By analyzing existing cross correlation between Commonwealth Bank and Global Health, you can compare the effects of market volatilities on Commonwealth Bank and Global Health and check how they will diversify away market risk if combined in the same portfolio for a given time horizon. You can also utilize pair trading strategies of matching a long position in Commonwealth Bank with a short position of Global Health. Check out your portfolio center. Please also check ongoing floating volatility patterns of Commonwealth Bank and Global Health.

Diversification Opportunities for Commonwealth Bank and Global Health

-0.48
  Correlation Coefficient

Very good diversification

The 3 months correlation between Commonwealth and Global is -0.48. Overlapping area represents the amount of risk that can be diversified away by holding Commonwealth Bank and Global Health in the same portfolio, assuming nothing else is changed. The correlation between historical prices or returns on Global Health and Commonwealth Bank is a relative statistical measure of the degree to which these equity instruments tend to move together. The correlation coefficient measures the extent to which returns on Commonwealth Bank are associated (or correlated) with Global Health. Values of the correlation coefficient range from -1 to +1, where. The correlation of zero (0) is possible when the price movement of Global Health has no effect on the direction of Commonwealth Bank i.e., Commonwealth Bank and Global Health go up and down completely randomly.

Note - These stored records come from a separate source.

import Summits.BirchSwinnertonDyer.BirchSwinnertonDyer.Theorems.TwoAdicConverseOrdLambdaHalfAtTwoGreenbergCotorsionOfResidual
import Summits.BirchSwinnertonDyer.BirchSwinnertonDyer.Theorems.UniversalToricDescentResidualSelmerTransport
import Literature.NumberTheory.EllipticCurves.DivisionFieldRamificationDividesProofs
import HarnessLib

/-!
# Route `TwoAdicConverse` (rung S3), crux `OrdLambdaHalfAtTwo` (item stmt-BirchSwinnertonDyer-19556), line
# `kato-determinant-greenberg-two`: at `p = 2` the two characters of the reducible dévissage COINCIDE — B2 ⟸ ONE `GL(1)`
# residual finiteness input

Cell `bsd-2adic`, seat `bsd-2adic-conv-1` GEN 24 (`--supports` stmt-BirchSwinnertonDyer-19556; helper; route-independent imports).
Companion of `TwoAdicConverseOrdLambdaHalfAtTwoGreenbergCotorsionOfResidual` (p658418: B2 ⟸ finiteness of the residual Castella
Selmer groups of `Φ` AND of `E[p]/Φ` for a stable `Φ ≤ E[p]`).  The card's (β)-remark «`φ = ψ = 𝟙`: at `p = 2` both
Jordan–Hölder characters of `E[2]` are trivial» in kernel form:

* `smul_eq_self_of_natCard_eq_two` — a group of order `2` carries only the TRIVIAL action of any group acting by
  automorphisms (`g • 0 = 0` and `g •` is injective);
* `exists_equivariant_addEquiv_of_natCard_eq_two` — two `Γ_K`-modules of order `2` are EQUIVARIANTLY isomorphic
  (cyclic of the same prime order, Mathlib `addEquivOfAddCyclicCardEq`; equivariance from triviality);
* `natCard_quot_eq_two` — for a stable LINE `Φ ≤ E[2]` (`#Φ = 2`) the quotient `E[2]/Φ` has order `2` (`#E[2] = 4`);
* **`finite_residual_quot_iff_sub_of_line_two`** — hence `R_w^Σ(K_∞, E[2]/Φ)` is finite iff `R_w^Σ(K_∞, Φ)` is
  (tree `finite_residualSelmer_iff_of_addEquiv` along the equivariant isomorphism), and
* **`greenbergStrictSelmerDual_finite_torsion_mu_of_residual_line_two`** — B2 for the Greenberg (strict at `w`, relaxed at
  `w̄`) dual of `E[2^∞]` over ANY `ℤ₂`-extension `K_∞/K` in which `w` is finitely decomposed, from the SINGLE input
  «`R_w^Σ(K_∞, Φ)` finite» — for the trivial module `Φ ≅ 𝔽₂` this is «the maximal abelian pro-`2` extension of `K_∞`
  unramified outside `Σ ∪ {w̄}` and split at `w` has finitely many quadratic subextensions», i.e. classical Iwasawa theory of
  the Greenberg field `K` (Ferrero–Washington + Leopoldt/Brumer on the cyclotomic line; NOT stated or proved here).

HONEST FRAMING.  Pure group theory + composition of tree theorems; no named fact, no definition, no `sorry`; nothing about any
particular curve is asserted; BSD is not proved by any of this.  PARTITION (D-0054): none — RANK axis S3 × X5@2 stratum (β).

References: F. Castella, G. Grossi, J. Lee, C. Skinner, Invent. Math. 227 (2022) §1.4 [CastellaGrossiLeeSkinner2022];
R. Greenberg, V. Vatsal, Invent. Math. 142 (2000) §2 [GreenbergVatsal2000]; R. Greenberg, LNM 1716 (1999) §1 [GreenbergLNM1716].
-/

set_option linter.dupNamespace false
set_option autoImplicit false

noncomputable section

open scoped Classical

namespace Summit.BirchSwinnertonDyer.BirchSwinnertonDyer.Theorems.TwoAdicGreenbergCotorsion

open NumberField IsDedekindDomain Field WeierstrassCurve
open Literature.NumberTheory.EllipticCurves Literature.NumberTheory.EllipticCurves.GreenbergSelmer
  Literature.NumberTheory.EllipticCurves.GreenbergVatsal2000
  Summit.BirchSwinnertonDyer.Rank1Residual.X11b Summit.BirchSwinnertonDyer.Rank1Residual.X11b.AcSelmer
  Summit.BirchSwinnertonDyer.Rank1Residual.X2.ResidualDevissageModules
  Summit.BirchSwinnertonDyer.BirchSwinnertonDyer.Theorems.UniversalToricDescentResidualSelmer

/-! ## §1 Groups of order two carry only the trivial action -/

section OrderTwo

variable {G : Type*} [Group G] {M : Type*} [AddCommGroup M] [DistribMulAction G M]

/-- **A group of order `2` carries only the trivial action** of a group acting by (additive) automorphisms: `g • 0 = 0`,
and the unique non-zero element is fixed because `g • ·` is injective. [folklore] -/
theorem smul_eq_self_of_natCard_eq_two (hM : Nat.card M = 2) (g : G) (m : M) : g • m = m := by
  by_cases hm : m = 0
  · rw [hm, smul_zero]
  · -- `M = {0, m}`: the non-zero element `g • m` must be `m`
    have hgm : g • m ≠ 0 := fun h ↦ hm (smul_eq_zero_iff_eq g |>.mp h)
    obtain ⟨y, hy, huniq⟩ := (Nat.card_eq_two_iff' (0 : M)).mp hM
    rw [huniq (g • m) hgm, huniq m hm]

variable {M' : Type*} [AddCommGroup M'] [DistribMulAction G M']

/-- **Two `G`-modules of order `2` are EQUIVARIANTLY isomorphic** (cyclic groups of the same prime order are isomorphic,
Mathlib `addEquivOfAddCyclicCardEq`; both actions are trivial). [folklore] -/
theorem exists_equivariant_addEquiv_of_natCard_eq_two (hM : Nat.card M = 2) (hM' : Nat.card M' = 2) :
    ∃ ψ : M ≃+ M', ∀ (g : G) (m : M), ψ (g • m) = g • ψ m := by
  haveI : Fact (Nat.Prime 2) := ⟨Nat.prime_two⟩
  haveI : IsAddCyclic M := isAddCyclic_of_prime_card hM
  haveI : IsAddCyclic M' := isAddCyclic_of_prime_card hM'
  refine ⟨addEquivOfAddCyclicCardEq (hM.trans hM'.symm), fun g m ↦ ?_⟩
  rw [smul_eq_self_of_natCard_eq_two hM, smul_eq_self_of_natCard_eq_two hM']

end OrderTwo

/-! ## §2 At `p = 2`: the quotient by a stable line has order two, and one residual input suffices -/

variable {K : Type} [Field K] [NumberField K] (V : WeierstrassCurve K) [V.IsElliptic] (κ : ZpExtension K 2)

/-- For a stable LINE `Φ ≤ E[2]` (`#Φ = 2`) the quotient `E[2]/Φ` has order `2` (`#E[2] = 4`, tree
`natCard_geomTorsion_prime_eq_sq`). [cite: SilvermanAEC2009, III.6.4(b)] -/
theorem natCard_quot_eq_two (Φ : StableSubgroup (absoluteGaloisGroup K) (V.geomTorsion (2 : ℤ)))
    (hΦ : Nat.card Φ.Sub = 2) : Nat.card Φ.Quot = 2 := by
  have h4 : Nat.card (V.geomTorsion ((2 : ℕ) : ℤ)) = 2 ^ 2 := V.natCard_geomTorsion_prime_eq_sq Nat.prime_two
  have h := Φ.natCard_eq_mul
  rw [show ((2 : ℕ) : ℤ) = 2 from rfl] at h4
  rw [h4, hΦ] at h
  omega

/-- **One residual input suffices at `2`**: for a stable line `Φ ≤ E[2]`, the residual Castella Selmer group of `E[2]/Φ` is
finite iff that of `Φ` is (both modules are `𝔽₂` with the trivial action; tree `finite_residualSelmer_iff_of_addEquiv`).
[cite: GreenbergVatsal2000, §2 p. 26] -/
theorem finite_residual_quot_iff_sub_of_line_two (H : Subgroup (absoluteGaloisGroup K)) [H.Normal]
    (w : HeightOneSpectrum (𝓞 K)) (S : Set (HeightOneSpectrum (𝓞 K)))
    (Φ : StableSubgroup (absoluteGaloisGroup K) (V.geomTorsion (2 : ℤ))) (hΦ : Nat.card Φ.Sub = 2) :
    (datumStrictSelmer H Φ.Quot 2 (AcSelmer.bdpData Φ.Quot 2 w) S :
        Set (Literature.NumberTheory.EllipticCurves.subgroupH1 H Φ.Quot)).Finite ↔
      (datumStrictSelmer H Φ.Sub 2 (AcSelmer.bdpData Φ.Sub 2 w) S :
        Set (Literature.NumberTheory.EllipticCurves.subgroupH1 H Φ.Sub)).Finite := by
  obtain ⟨ψ, hψ⟩ := exists_equivariant_addEquiv_of_natCard_eq_two (G := absoluteGaloisGroup K)
    (natCard_quot_eq_two V Φ hΦ) hΦ
  exact finite_residualSelmer_iff_of_addEquiv H 2 w S ψ hψ

/-- **B2 at `p = 2` from ONE `GL(1)` input.**  For an elliptic curve `V/K`, ANY `ℤ₂`-extension `κ` of `K`, a place `w ∣ 2` with
`D_w ⊄ ker κ`, a set `Σ` containing every bad place prime to `2`, a `Γ_K`-stable LINE `Φ ≤ E[2]` whose residual Castella Selmer
group `R_w^Σ(K_∞, Φ)` is finite, and a topological generator `γ`: every Pontryagin-dual datum `D` of the Greenberg (strict at `w`,
relaxed elsewhere above `2`) Selmer group of `E[2^∞]` over `K_∞` has `D.X` finitely generated over `Λ`, `Λ`-torsion, `μ = 0`.
(For the kato-determinant line: `V = W.baseChange K`, `κ` cyclotomic, `Φ` = the line of the rational `2`-torsion point.)
[cite: CastellaGrossiLeeSkinner2022, §1.4 Props. 17–18] [cite: GreenbergLNM1716, §1 p. 60] -/
theorem greenbergStrictSelmerDual_finite_torsion_mu_of_residual_line_two
    {γ : absoluteGaloisGroup K} (hγ : κ.IsTopGenerator γ)
    {w : HeightOneSpectrum (𝓞 K)} (hw : ((2 : ℕ) : 𝓞 K) ∈ w.asIdeal) (hwdec : ¬ (decomp w ≤ κ.kerSubgroup))
    {S : Set (HeightOneSpectrum (𝓞 K))}
    (hS : ∀ v : HeightOneSpectrum (𝓞 K), v ∉ S → ((2 : ℕ) : 𝓞 K) ∉ v.asIdeal → V.HasGoodReductionAt v)
    (Φ : StableSubgroup (absoluteGaloisGroup K) (V.geomTorsion (2 : ℤ))) (hΦ2 : Nat.card Φ.Sub = 2)
    (hΦ : (datumStrictSelmer κ.kerSubgroup Φ.Sub 2 (AcSelmer.bdpData Φ.Sub 2 w) S :
      Set (Literature.NumberTheory.EllipticCurves.subgroupH1 κ.kerSubgroup Φ.Sub)).Finite)
    (D : V.GreenbergStrictSelmerDualData κ γ (AcSelmer.bdpData _ 2 w)) :
    Module.Finite (IwasawaAlgebra 2) D.X ∧ Module.IsTorsion (IwasawaAlgebra 2) D.X ∧ muInvariant 2 D.X = 0 :=
  greenbergStrictSelmerDual_finite_torsion_mu_of_residual V κ hγ hw hwdec hS Φ hΦ
    ((finite_residual_quot_iff_sub_of_line_two V κ.kerSubgroup w S Φ hΦ2).mpr hΦ) D

end Summit.BirchSwinnertonDyer.BirchSwinnertonDyer.Theorems.TwoAdicGreenbergCotorsion

end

Pair Corralation between Commonwealth Bank and Global Health

Assuming the 90 days trading horizon Commonwealth Bank is expected to generate 0.41 times more return on investment than Global Health. However, Commonwealth Bank is 2.46 times less risky than Global Health. It trades about 0.19 of its potential returns per unit of risk. Global Health is currently generating about 0.02 per unit of risk. If you would invest  13,477  in Commonwealth Bank on October 7, 2024 and sell it today you would earn a total of  2,026  from holding Commonwealth Bank or generate 15.03% return on investment over 90 days.
Time Period3 Months [change]
DirectionMoves Against 
StrengthVery Weak
Accuracy100.0%
ValuesDaily Returns

Commonwealth Bank  vs.  Global Health

 Performance 
       Timeline  
Commonwealth Bank 

Risk-Adjusted Performance

14 of 100

 
Weak
 
Strong
Good
Compared to the overall equity markets, risk-adjusted returns on investments in Commonwealth Bank are ranked lower than 14 (%) of all global equities and portfolios over the last 90 days. In spite of comparatively uncertain basic indicators, Commonwealth Bank unveiled solid returns over the last few months and may actually be approaching a breakup point.
Global Health 

Risk-Adjusted Performance

1 of 100

 
Weak
 
Strong
Weak
Compared to the overall equity markets, risk-adjusted returns on investments in Global Health are ranked lower than 1 (%) of all global equities and portfolios over the last 90 days. In spite of comparatively stable technical indicators, Global Health is not utilizing all of its potentials. The newest stock price uproar, may contribute to short-horizon losses for the private investors.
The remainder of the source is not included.